Organizers of the 46th-annual Banff Pork Seminar are brushing up their game plan for next year, hot on the heels of hosting 658 delegates inside the Christmas-card setting of the Fairmont Banff Springs Hotel during the second week in January.
While the weather outside was frightful at times – dropping at one point to -32C regardless of any wind chill – the camaraderie, debate, networking and learning opportunities inside the hallways and meeting rooms gave people from across the industry and around the world an opportunity to reconnect with familiar faces and make new connections with others.
Mark Chambers, chair of the BPS advisory committee, remarked during a quiet moment about how the annual seminar has grown and evolved since his first time there, in 1997.

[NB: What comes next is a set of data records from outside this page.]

import Mathlib
import Summits.Ventures.HodgeRepro.Tier4.Line1.RTFSetting
import Summits.Ventures.HodgeRepro.Tier4.Line1.HeckeFinitenessType
import Summits.Ventures.HodgeRepro.Tier4.Line1.LevelBlockFinite
import Summits.Ventures.HodgeRepro.Tier4.Line1.HeckeBlockIdempotent
import Summits.Ventures.HodgeRepro.Tier4.Line1.IsotypicIdempotent
import Summits.Ventures.HodgeRepro.Tier4.Line1.IsotypicSchur
import Summits.Ventures.HodgeRepro.Tier4.Line1.IsotypicBlock

/-!
# Tier4/Line1/IsotypicInstance — `R(eσ)` FIXES every function of left type σ, and the TYPE-σ INSTANCE of p5's
`IdempotentData` (module 4 of plan-1's cut (S3σ) S14082; consumer p5's `HeckeBlockIdempotent` p689660)

Blind re-derivation cell `pub-hodge-repro`, Tier 4 (README §9–§10), seat t4-L1-p3 (prover, LINE L1, gen 3).  Target tree
path `lean/Summits/Ventures/HodgeRepro/Tier4/Line1/IsotypicInstance.lean`.  Imports this seat's `IsotypicIdempotent`
(p690327), `IsotypicSchur` (p690696: `schur_orthogonality`, `measure_toReal_ne_zero`), `IsotypicBlock` (`coeff`,
`isotypicFixed`, `finiteDimensional_isotypicFixed`), p5's `HeckeBlockIdempotent` (p689660: `IdempotentData`), p1's
`HeckeFinitenessType` / `LevelBlockFinite`.  0 printed inputs.

CONTENT.  **`R_eσ_of_hasLeftType`**: `R(eσ) ψ = ψ` for EVERY `ψ` of left type `coeff ρ` (write `ψ(x k) = ∑_p a_p ρ(k)_{i_p j_p}`
on `K`, integrate against `eσ = d μ(K)⁻¹ conj χ_σ` and apply `schur_orthogonality` with `conj χ_σ(h) = ∑_l ρ(h⁻¹)_{ll}`:
`∫_K ρ(h)_{ij} ρ(h⁻¹)_{ll} dμ = (μ(K)/d)[i = l][l = j]`, so the integral is `∑_p a_p [i_p = j_p] = ψ(x · 1)`); hence
`mem_isotypicFixed_iff_levelBlock`: the type-σ block IS p1's `levelBlock S K (coeff ρ) ∩ {continuous}`.
**`IdempotentData.ofIsotypic`**: the `IdempotentData` on `isotypicFixed` with `e := eσ` and the fields `he`, `he_conv`,
`he_sym`, `hVb` and `[FiniteDimensional ℂ Vb]` DISCHARGED; what stays DISPLAYED (exactly as in p5's spherical instance):
the Hecke elements with `tst r ⋆ eσ = tst r`, the convolution law `hact`, the constituents `W`, the projections `π`,
(C1), (C2).  `exists_isolatedAt_isotypic` = (S3a) on the type-σ block from exactly those.  Nothing of (C1), (C2), the
Hecke data or the instance's corner forms is proved; nothing here moves (P).  Nothing here says anything about the status
of the Hodge conjecture for CM abelian varieties, which is NOT proved (HC_CM is NOT proved by anyone in this repository).
-/

set_option autoImplicit false

noncomputable section

namespace Summit.Ventures.HodgeRepro.Tier4.Line1

open MeasureTheory Topology Set Matrix

namespace RTF.Setting

variable {G : Type} [Group G] [TopologicalSpace G] [IsTopologicalGroup G] [MeasurableSpace G] [BorelSpace G]
  (S : Setting G) (K : Subgroup G) {d : ℕ} (ρ : K →* Matrix (Fin d) (Fin d) ℂ)

section Fixed

variable (hKo : IsOpen (K : Set G)) (hKc : IsCompact (K : Set G)) (hρ : Continuous ρ)

include hKo hKc hρ in
/-- `∫_K conj χ_σ(h) ρ̃(h)_{ij} dμ(h) = (μ(K)/d) [i = j]` (Schur orthogonality with `conj χ_σ(h) = ∑_l ρ̃(h⁻¹)_{ll}`). -/
theorem setIntegral_conj_charExt_mul_coef (hu : IsUnitaryRep ρ) (hirr : IsIrreducibleRep ρ) (i j : Fin d) :
    ∫ h in (K : Set G), starRingEnd ℂ (charExt K ρ h) * repExt K ρ h i j ∂S.μ
      = ((((S.μ (K : Set G)).toReal / d : ℝ)) : ℂ) * (if i = j then 1 else 0) := by
  haveI := S.haar
  have hm : MeasurableSet (K : Set G) := hKo.measurableSet
  have hexp : ∀ h ∈ (K : Set G), starRingEnd ℂ (charExt K ρ h) * repExt K ρ h i j
      = ∑ l, repExt K ρ h i j * repExt K ρ h⁻¹ l l := by
    intro h _
    rw [← charExt_inv K ρ hu h]
    unfold charExt
    simp only [Matrix.trace, Matrix.diag, Finset.sum_mul]
    refine Finset.sum_congr rfl fun l _ => mul_comm _ _
  rw [setIntegral_congr_fun hm hexp,
    integral_finsetSum _ fun l _ => integrableOn_coef_mul S K ρ hKo hKc hρ i j l l]
  simp only [schur_orthogonality S K ρ hKo hKc hρ hirr]
  simp [Finset.sum_ite_eq']

include hKo hKc hρ in
/-- **`R(eσ)` FIXES EVERY FUNCTION OF LEFT TYPE σ**: for `ψ` with `HasLeftType K (coeff ρ) ψ`, `R(eσ) ψ = ψ`. -/
theorem R_eσ_of_hasLeftType (hu : IsUnitaryRep ρ) (hirr : IsIrreducibleRep ρ) {ψ : G → ℂ}
    (hL : HasLeftType K (coeff ρ) ψ) : S.R (eσ S K ρ) ψ = ψ := by
  haveI := S.haar
  have hm : MeasurableSet (K : Set G) := hKo.measurableSet
  funext x
  obtain ⟨a, ha⟩ := (Submodule.mem_span_range_iff_exists_fun ℂ).mp (hL x)
  have hψ : ∀ h ∈ (K : Set G), ψ (x * h)
      = ∑ p, a p * repExt K ρ h (finProdFinEquiv.symm p).1 (finProdFinEquiv.symm p).2 := by
    intro h hh
    have := congrFun ha ⟨h, hh⟩
    simp only [Finset.sum_apply, Pi.smul_apply, smul_eq_mul, coeff] at this
    rw [← this, repExt_of_mem K ρ hh]
  set c : ℂ := (d : ℂ) * ((((S.μ (K : Set G)).toReal)⁻¹ : ℝ) : ℂ) with hc
  -- the integral lives on `K`
  have h1 : S.R (eσ S K ρ) ψ x = ∫ h in (K : Set G), eσ S K ρ h * ψ (x * h) ∂S.μ := by
    unfold R
    rw [setIntegral_eq_integral_of_forall_compl_eq_zero]
    intro h hh
    rw [eσ_of_not_mem S K ρ hh, zero_mul]
  have h2 : ∫ h in (K : Set G), eσ S K ρ h * ψ (x * h) ∂S.μ
      = ∫ h in (K : Set G), ∑ p, (c * a p) * (starRingEnd ℂ (charExt K ρ h)
          * repExt K ρ h (finProdFinEquiv.symm p).1 (finProdFinEquiv.symm p).2) ∂S.μ := by
    refine setIntegral_congr_fun hm fun h hh => ?_
    rw [hψ h hh]
    unfold eσ
    rw [← hc, Finset.mul_sum]
    refine Finset.sum_congr rfl fun p _ => ?_
    ring
  have hint : ∀ p : Fin (d * d), Integrable (fun h => (c * a p) * (starRingEnd ℂ (charExt K ρ h)
      * repExt K ρ h (finProdFinEquiv.symm p).1 (finProdFinEquiv.symm p).2)) (S.μ.restrict (K : Set G)) := by
    intro p
    refine Integrable.const_mul ?_ _
    have hcont : Continuous fun h => starRingEnd ℂ (charExt K ρ h)
        * repExt K ρ h (finProdFinEquiv.symm p).1 (finProdFinEquiv.symm p).2 :=
      (continuous_star.comp (continuous_charExt K ρ hKo hρ)).mul
        ((continuous_repExt K ρ hKo hρ).matrix_elem _ _)
    have hsupp : HasCompactSupport fun h => starRingEnd ℂ (charExt K ρ h)
        * repExt K ρ h (finProdFinEquiv.symm p).1 (finProdFinEquiv.symm p).2 :=
      HasCompactSupport.intro' hKc (K.isClosed_of_isOpen hKo) fun g hg => by
        simp [repExt_of_not_mem K ρ hg]
    exact (hcont.integrable_of_hasCompactSupport hsupp).integrableOn
  rw [h1, h2, integral_finsetSum _ fun p _ => hint p]
  simp only [integral_const_mul, setIntegral_conj_charExt_mul_coef S K ρ hKo hKc hρ hu hirr]
  -- `ψ x = ψ (x * 1) = ∑ p, a p * [i_p = j_p]`
  have hx : ψ x = ∑ p, a p * (if (finProdFinEquiv.symm p).1 = (finProdFinEquiv.symm p).2 then (1 : ℂ) else 0) := by
    have := hψ 1 K.one_mem
    rw [mul_one, repExt_one] at this
    rw [this]
    refine Finset.sum_congr rfl fun p _ => ?_
    rw [Matrix.one_apply]
  rw [hx]
  refine Finset.sum_congr rfl fun p _ => ?_
  have hμ : ((S.μ (K : Set G)).toReal : ℂ) ≠ 0 := by exact_mod_cast measure_toReal_ne_zero S K hKo hKc
  have hd : (d : ℂ) ≠ 0 := by exact_mod_cast (Fin.pos (finProdFinEquiv.symm p).1).ne'
  rw [hc, Complex.ofReal_div, Complex.ofReal_natCast, Complex.ofReal_inv]
  field_simp

include hKo hKc hρ in
/-- **THE TYPE-σ BLOCK IS p1's LEVEL BLOCK** (on continuous functions): `ψ ∈ isotypicFixed ↔ ψ ∈ levelBlock S K (coeff ρ)
∧ Continuous ψ`. -/
theorem mem_isotypicFixed_iff_levelBlock (hu : IsUnitaryRep ρ) (hirr : IsIrreducibleRep ρ) (ψ : G → ℂ) :
    ψ ∈ isotypicFixed S K ρ hKo hKc hρ ↔ ψ ∈ levelBlock S K (coeff ρ) ∧ Continuous ψ := by
  constructor
  · intro hψ
    exact ⟨isotypicFixed_le_levelBlock S K ρ hKo hKc hρ hu hψ, hψ.2.1⟩
  · rintro ⟨hψ, hc⟩
    exact ⟨hψ.1, hc, R_eσ_of_hasLeftType S K ρ hKo hKc hρ hu hirr hψ.2⟩

end Fixed

section Instance

variable (hKo : IsOpen (K : Set G)) (hKc : IsCompact (K : Set G)) (hρ : Continuous ρ)
  (hu : IsUnitaryRep ρ) (hirr : IsIrreducibleRep ρ)
  (τ : ℕ → Set (G → ℂ)) (m : ℕ) (H : Type) [Ring H] [Algebra ℂ H] (ι : Type) [Fintype ι] [DecidableEq ι]
  [Module H (isotypicFixed S K ρ hKo hKc hρ)] [IsScalarTower ℂ H (isotypicFixed S K ρ hKo hKc hρ)]

/-- **THE TYPE-σ INSTANCE OF p5's `IdempotentData`**: `e := eσ`, block := `isotypicFixed`; `he`, `he_conv`, `he_sym`,
`hVb` and the finite-dimensionality DISCHARGED; the Hecke elements (`tst`, `htst`, `htst_conv : tst r ⋆ eσ = tst r`),
the convolution law `hact`, the constituents `W` / projections `π`, (C1) and (C2) stay DISPLAYED as arguments. -/
def IdempotentData.ofIsotypic
    (tst : H → (G → ℂ)) (htst : ∀ r, IsTest (tst r)) (htst_conv : ∀ r, S.conv (tst r) (eσ S K ρ) = tst r)
    (hact : ∀ (r : H) (ψ : isotypicFixed S K ρ hKo hKc hρ),
      ((r • ψ : isotypicFixed S K ρ hKo hKc hρ) : G → ℂ) = S.R (tst r) ψ)
    (idx : ι → ℕ) (i₀ : ι) (hi₀ : idx i₀ = m) (W : ι → Submodule H (isotypicFixed S K ρ hKo hKc hρ))
    (hW : ∀ (i : ι) (ψ : isotypicFixed S K ρ hKo hKc hρ), ψ ∈ W i ↔ (ψ : G → ℂ) ∈ τ (idx i))
    (π : ι → isotypicFixed S K ρ hKo hKc hρ →ₗ[H] isotypicFixed S K ρ hKo hKc hρ)
    (hπmem : ∀ i v, π i v ∈ W i) (hπsum : ∀ v, ∑ i, π i v = v) (hπid : ∀ i, ∀ w ∈ W i, π i w = w)
    (hπzero : ∀ i j, i ≠ j → ∀ w ∈ W j, π i w = 0) [simple : ∀ i, IsSimpleModule H (W i)]
    (hnon : ∀ i j, i ≠ j → IsEmpty ((W i) ≃ₗ[H] (W j))) :
    haveI := finiteDimensional_isotypicFixed S K ρ hKo hKc hρ hu
    IdempotentData S τ m H ι (isotypicFixed S K ρ hKo hKc hρ) :=
  haveI := finiteDimensional_isotypicFixed S K ρ hKo hKc hρ hu
  { e := eσ S K ρ
    he := isTest_eσ S K ρ hKo hKc hρ
    he_conv := conv_eσ_eσ S K ρ hKo hKc hρ hirr
    he_sym := cj_refl_eσ S K ρ hu
    hVb := mem_isotypicFixed S K ρ hKo hKc hρ
    tst := tst
    htst := htst
    htst_conv := htst_conv
    hact := hact
    idx := idx
    i₀ := i₀
    hi₀ := hi₀
    W := W
    hW := hW
    π := π
    hπmem := hπmem
    hπsum := hπsum
    hπid := hπid
    hπzero := hπzero
    simple := simple
    hnon := hnon }

end Instance

section Nonzero

omit [IsTopologicalGroup G] [BorelSpace G] in
/-- at the identity: `eσ 1 = (d · μ(K)⁻¹) · d` (`χ_σ(1) = trace 1 = d`). -/
theorem eσ_one : eσ S K ρ 1 = ((d : ℂ) * ((((S.μ (K : Set G)).toReal)⁻¹ : ℝ) : ℂ)) * d := by
  unfold eσ charExt
  rw [repExt_one, Matrix.trace_one, Fintype.card_fin, map_natCast]

omit [IsTopologicalGroup G] [BorelSpace G] in
/-- **`eσ ≠ 0` for `1 ≤ d`** on a compact open `K` (crit-1's record S14176 (b): `d = 0` is the only degenerate case; then
`eσ = 0` and the block is `0`). -/
theorem eσ_ne_zero (hKo : IsOpen (K : Set G)) (hKc : IsCompact (K : Set G)) (hd : 0 < d) : eσ S K ρ ≠ 0 := by
  intro h0
  have h1 := congrFun h0 1
  rw [eσ_one, Pi.zero_apply] at h1
  have hμ : ((((S.μ (K : Set G)).toReal)⁻¹ : ℝ) : ℂ) ≠ 0 := by
    rw [Complex.ofReal_inv]
    exact inv_ne_zero (by exact_mod_cast measure_toReal_ne_zero S K hKo hKc)
  have hd' : (d : ℂ) ≠ 0 := by exact_mod_cast hd.ne'
  exact (mul_ne_zero (mul_ne_zero hd' hμ) hd') h1

end Nonzero

end RTF.Setting

end Summit.Ventures.HodgeRepro.Tier4.Line1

This year’s event was wound around a theme of sustainability and innovation, bringing a broad spectrum of speakers to address issues facing the swine industry as it redefines its capacity to raise more protein from ever-shrinking resources.
Chambers, who has not missed a seminar over the past 20 years, said he saw many familiar faces returning to each new edition and has grown concerned that there may be a lack of new people coming into the industry, especially from the farms where the pigs are raised.
“Part of that is through consolidation,” said Chambers. Farms are now fewer and bigger, so where a larger number of farms would send two or three people to the seminar 20 years ago, the bigger farms are still sending two or three people with a net loss in the total number of production staff attending the seminar. Alberta alone has dropped to about 350 hog farms from about 1,500 during the last 20 years, said Chamber. He sees the BPS playing a role in helping bring more people into the industry.
“The concerning part is the lack of new faces. Our industry, on the production side, really struggles to attract new talent, so it’s very concerning or striking to me that we’ve really got to go out there and attract new talent, because that’s the next generation of people for our industry. “My big push is to get more farm people here and the only way to do that is to have topics that will be of interest (to them)” he said. Alberta producer Jurgen Preugschas, who has held a variety of leading roles on provincial and national organizations, said he has seen a change in the makeup of people who attend the seminar over the past 46 years.
“It used to be more producers were here,” said Preugschas, who was involved in the first Banff Pork Seminar and has missed only a couple of times during the ensuing years.
“Now, you’ve got the complete industry here. It’s turned over. The scientists from around the world that have come draw a lot of local scientists,” he said.
New in 2017 was a survey on breeding technology and a cell-phone app that gave delegates electronic access to the seminar’s relevant documents, including evaluation forms.
The evaluation forms are vital in the advisory committee’s efforts to continually improve the seminar and to ensure that it is meeting people’s expectations, said Chambers.
The advisory committee had started considering the app a couple of years ago, and then decided to implement it this year, he said. Those who used the app could read proceedings, check times and locations of meetings, complete evaluation forms and view other relevant details.
The breeding technology survey is part of a research project of the University of Alberta Department of Resource Economics and Environmental Sociology. Doctoral candidate Albert Boaitey said that he and a group of graduate students, working under team leader Ellen Goddard, hope to determine how heavily producers rely on genetic technology and how much they are prepared to pay for access to genomics tools that would help them improve disease resistance.
Producers attending the seminar were offered $40 each to complete the highly-detailed survey, which the team hopes to put online later in the year. Results are to be analyzed in the fall with hope that a report can be made to the 2018 Banff Pork Seminar.
The cash was offered because of the time it takes to fill out the survey, said Boaitey.
“What we’ve done here is that we consulted other people with a broad set of questions. The main concern is the length of the survey. If we go online, people would sign up, go in for maybe 20 minutes, take a break and come back later,” he said. While the team would like to reach every producer in Canada, that will not be possible, said Boaitey. Inside the meeting rooms, plenary sessions provided a philosophical look at national and global issues facing swine production, while breakout sessions dealt more directly with technical issues inside the barns and along the production chain, from farm to fork.
The breakouts this year brought veterinarians, production managers and other key people in to address issues in seven areas, including sow housing, sow productivity, managing labour, checking the spread of disease, transportation, breeding technology and methods for reducing antibiotic use.
A session on breeding technology was highlighted with a presentation by the 2017 George Foxcroft Lectureship, Stephen Webel, Director of Reproduction Research and Development for Indiana-based JBS United.
Banff Pork Seminar is a joint production of the U of A, Alberta Agriculture and Forestry and Alberta Pork, under the direction of an advisory committee and with sponsorship from several industry partners. The 2018 seminar is booked for Jan. 9-11 at the Banff Springs.